While they two spoke I asked Ranjoor Singh whether that truly had been a British submarine, and he nodded; but he was not able to tell me whether or not it had been hit by gun-fire. Some of the men overheard, and although we all knew that our course to Gallipoli would be the more hazardous in that event we all prayed that the artillery might have missed. Fear comes and goes, but a man’s love lives in him.
When the Turkish captain and the German officer finished speaking, the Turk went back to his steamer without any apparent pleasure, and we were marched up the gangway after him. It was pitch-dark by that time and the only light was that of a lantern by which the German officer stood, eying us one by one as we passed. Tugendheim came last, and he talked with Tugendheim for several minutes. Then he went away, but presently returned with, I should say, half a company of Kurdish soldiers, whom he posted all about the dock. Then he departed finally, with a wave of his cigar, as much as to say that sheet of the ledger had been balanced.
It was a miserable steamer, sahib. We stood about on iron decks and grew hungry. There were no awnings—nothing but the superstructure of the bridge, and, although there were but two-hundred-and-thirty-four of us, including Tugendheim, we could not stow ourselves so that all could be sheltered from the rain and let the mud cake dry on our legs and feet. There was a little cabin that Tugendheim took for himself, but Ranjoor Singh remained with us on deck. He stood in the rain by the gangway, looking first at one thing, then at another. I watched him.

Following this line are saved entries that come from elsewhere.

/-!
# `Δ‴_v(γ_H, yγ′y⁻¹) = Δ‴_v(γ_H, γ′)`: Rogawski's explicit transfer factor at a finite place `v` is a class function of
# `γ′ ∈ G′_v = U(H′)(L⁺_v)` (node N1f-r of `F0/P3a/T6b-TREE.md` §9; the `hr` hypothesis of ★ `finExplicitTransferFactor` DISCHARGED)

Topic `NumberTheory/Rogawski1990`; namespace `Literature.NumberTheory.Rogawski1990`.  THEOREMS ONLY (no `def`, no named fact, no `sorry`,
no instance, no notation); sibling of ★ `FinExplicitTransferFactor.lean` (typ-T6b (g0), node N1f), which it imports (since ED. 2 through the other
sibling ★ `FinExplicitTransferFactorConjLeft.lean`, node N1f-l) and nothing else of the tree.
Cell `pub/hodgecm-mathlib`, F0∕P3a, topic T6 (#72 side), seat F0P3a-p01 (g7) (DESK TABLE #3 row (2)).  The finite-place twin of ★
`ArchExplicitTransferFactorConjRight.lean` (B-p12 (g25), node N1a-r), whose rank-one algebra it transposes from `ℂ` to the commutative ring
`E_v = L ⊗ L⁺_v = ∏_{w ∣ v} L_w` (★ `UnitaryGroup.LocalRing L v`).  HONEST LABEL: HC_CM is proved only modulo the printed citations («named
inputs remaining 2») until rung 0 closes; this file proves nothing of them — it turns the second conjugation-invariance HYPOTHESIS `hr` of ★
`finExplicitTransferFactor L v H′ μ hl hr : LocalTransferFactor L H′ v` into a theorem (its type TOKEN FOR TOKEN), so that together with
node N1f-l (`hl`, sibling file of F0P3a-p08) the explicit finite collection ★ `finExplicitCollection L H′ μ …` — the `Δ` slot of the #72 letter
★ `GlobalTransferWithCartanKappaFormula` — carries no hypothesis.

THE MATHEMATICS (Rogawski 1990 §4.9 p. 55, §4.3 p. 43, §14.6 p. 242; Langlands–Shelstad 1987 §2: a transfer factor depends only on the conjugacy
class of `γ′` in `G′`).  `Δ‴_v(γ_H, γ′) = τ_v(γ_H) · D_{G∕H,v}(γ_H) · κ_v(γ_H, γ′)` on matching pairs `ι_v(γ_H) ↔ γ′` and `0` off them (★
`finExplicitDelta`); only `κ_v(γ_H, γ′) ∈ {−1, 0, 1}` sees `γ′` (★ `finKappaAt`): it is `0` iff `P_v = χ_g(γ′) = γ′² − tr(g)γ′ + det(g) = 0`
(★ `finEigenlineProjector`), `+1` at a place `v` split in `L`, and at a non-split `v` the norm test «`x_v ∈ N(E_v^×)`» on the relative position
`x_v = pᴴ · H′_v · p` (★ `finRelPos`: the `H′_v`-value of the first non-zero column `p` of `P_v`).
* §1 (algebra over a commutative ring `R` with a ring endomorphism `σ`): the pattern `ι(g, u) = (g₀₀ 0 g₀₁; 0 u 0; g₁₀ 0 g₁₁)` satisfies
  `ι² − tr(g)·ι + det(g)·1 = χ_g(u)·E₂₂` (Cayley–Hamilton on the `g`-block) — a rank `≤ 1` matrix `p qᵀ`; conjugating a quadratic polynomial
  in a matrix; the `σ`-hermitian value of the `j`-th column of `p qᵀ` is `q_j σ(q_j) · x₀(p)`, `x₀(p) = Σ_{i,k} σ(p_i) H_{ik} p_k`; and
  `x₀(y p) = x₀(p)` whenever `σ(y)ᵀ H y = H`; finally «`t σ(t) x₀` is a unit norm `z σ(z)`» does not depend on the unit `t`.
* §2 (at the finite place `v`): `P_v(γ_H, yγ′y⁻¹) = y · P_v(γ_H, γ′) · y⁻¹` (a polynomial in `γ′`); `σ(y)ᵀ H′_v y = H′_v` (membership in ★
  `UnitaryGroup.cmDatum … |>.Local v`); ON A MATCHING PAIR `P_v = (c e₂)(χ_g(u) e₂ᵀ c⁻¹)` for any conjugator `c ∈ GL₃(E_v)` with
  `γ′ = c ι_v(γ_H) c⁻¹` (★ `isLocalNormPair_iff` = ambient conjugacy, ★ `coe_endoEmbLocal`, ★ `coe_endoGL_eq`) — no regularity hypothesis;
  at a NON-SPLIT `v` (one place `w ∣ v`, so every non-zero element of `E_v = L_w` is a unit) the relative position of a non-zero rank-one
  `P_v = p qᵀ` is `t σ(t) · x₀(p)` for a UNIT `t` (the entry `q_j` of the first non-zero column), whence the norm test of ★ `finKappaAt` takes
  the same value at `γ′` and at `yγ′y⁻¹` (`x₀(y p) = x₀(p)`); at a split `v` and off the support of `P_v` the two ★ unfolding lemmas decide.
* §3: `κ_v(γ_H, yγ′y⁻¹) = κ_v(γ_H, γ′)` on matching pairs (`finKappaAt_conj_right`), matching is a class function of `γ′`
  (`isLocalNormPair_conj_right`, ★ `Corresponds.of_isStablyConj_right`), hence the head **`finExplicitDelta_conj_right`** — the type of `hr`
  TOKEN FOR TOKEN — and the record `finExplicitTransferFactor_Δ_eq_of_conj_right` of the factor built from it.

EDITION LOG.  ED. 1 (★ p827714): §1–§3, importing ★ `FinExplicitTransferFactor` only.  ED. 2 (this text, append-only; the import is now the
sibling ★ `FinExplicitTransferFactorConjLeft` (F0P3a-p08 (g8), p827517: N1f-l = ★ `finExplicitDelta_conj_left`), through which N1f comes): §4 —
`finExplicitDelta_conj_right_all` (the `hr` binder of ★ `finExplicitCollection`, all `v` at once) and the records `finExplicitTransferFactor_Δ_eq`,
`finExplicitCollection_Δ_eq`: **print's `Δ‴_v` and the finite collection `(Δ‴_v)_v` — the `Δ` slot of the #72 letter — are UNCONDITIONAL**
★ `LocalTransferFactor`s, `finExplicitTransferFactor L v H′ μ (finExplicitDelta_conj_left L v H′ μ) (finExplicitDelta_conj_right L v H′ μ)` and
`finExplicitCollection L H′ μ (finExplicitDelta_conj_left_all L H′ μ) (finExplicitDelta_conj_right_all L H′ μ)` (no new definition).

## References
* [Rogawski1990] J. D. Rogawski, *Automorphic Representations of Unitary Groups in Three Variables*, Ann. of Math. Stud. 123 (1990): §4.3 p. 43
  (transfer factors are class functions in each variable; `Φ^κ`), §4.9 p. 55 (`τ`, `D_{G∕H}`, `Δ_{G∕H}`, (4.9.1)), §3.5 Prop. 3.5.2 (c) p. 29
  (`H¹(F, T)` on the τ-stable factors; the degree-one factor), §14.6 p. 242 (`Δ″_v`, «`κ(γ, ψ_v(i(γ)))` is equal to `±1`»).
* [LanglandsShelstad1987] R. P. Langlands, D. Shelstad, *On the definition of transfer factors*, Math. Ann. 278 (1987), §1–§2 (`inv(γ_H, γ_G)`
  depends only on the conjugacy class of `γ_G`; `κ`), §4.2.
-/

set_option autoImplicit false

Presently he went to the door of the engine-room, opened it, and looked through. I was about to look, too, but he shut it in my face.
“It is enough that they make steam?” said he; and I looked up at the funnel and saw steam mingled with the smoke. In a little wheel-house on the bridge the Turkish captain sat on a shelf, wrapped in his shawl, smoking a great pipe, and his mate, who was also a Turk, sat beside him staring at the sky. I asked Ranjoor Singh whether we might expect to have the whole ship to ourselves. Said I, “It would not be difficult to overpower those two Turks and their small crew and make them do our bidding!” But he answered that a regiment of Kurds was expected to keep us company at dawn. Then he went up to the bridge to have word with the Turkish captain, and I went to the ship’s side to stare about. Over my shoulder I told the men about the Kurds who were coming, and they were not pleased.
Peering into the dark and wondering that so great a city as Stamboul should show so few lights, I observed the Kurdish sentinels posted about the dock.
“Those are to prevent us from going ashore until their friends come!” said I, and they snarled at me like angry wolves.
“We could easily rush ashore and bayonet every one of them!” said Gooja Singh.
But not a man would have gone ashore again for a commission in the German army. Gallipoli was written in their hearts. Yet I could think of a hundred thousand chances still that might prevent our joining our friends the British in Gallipoli. Nor was I sure in my own mind that Ranjoor Singh intended we should try. I was sure only of his good faith, and content to wait developments.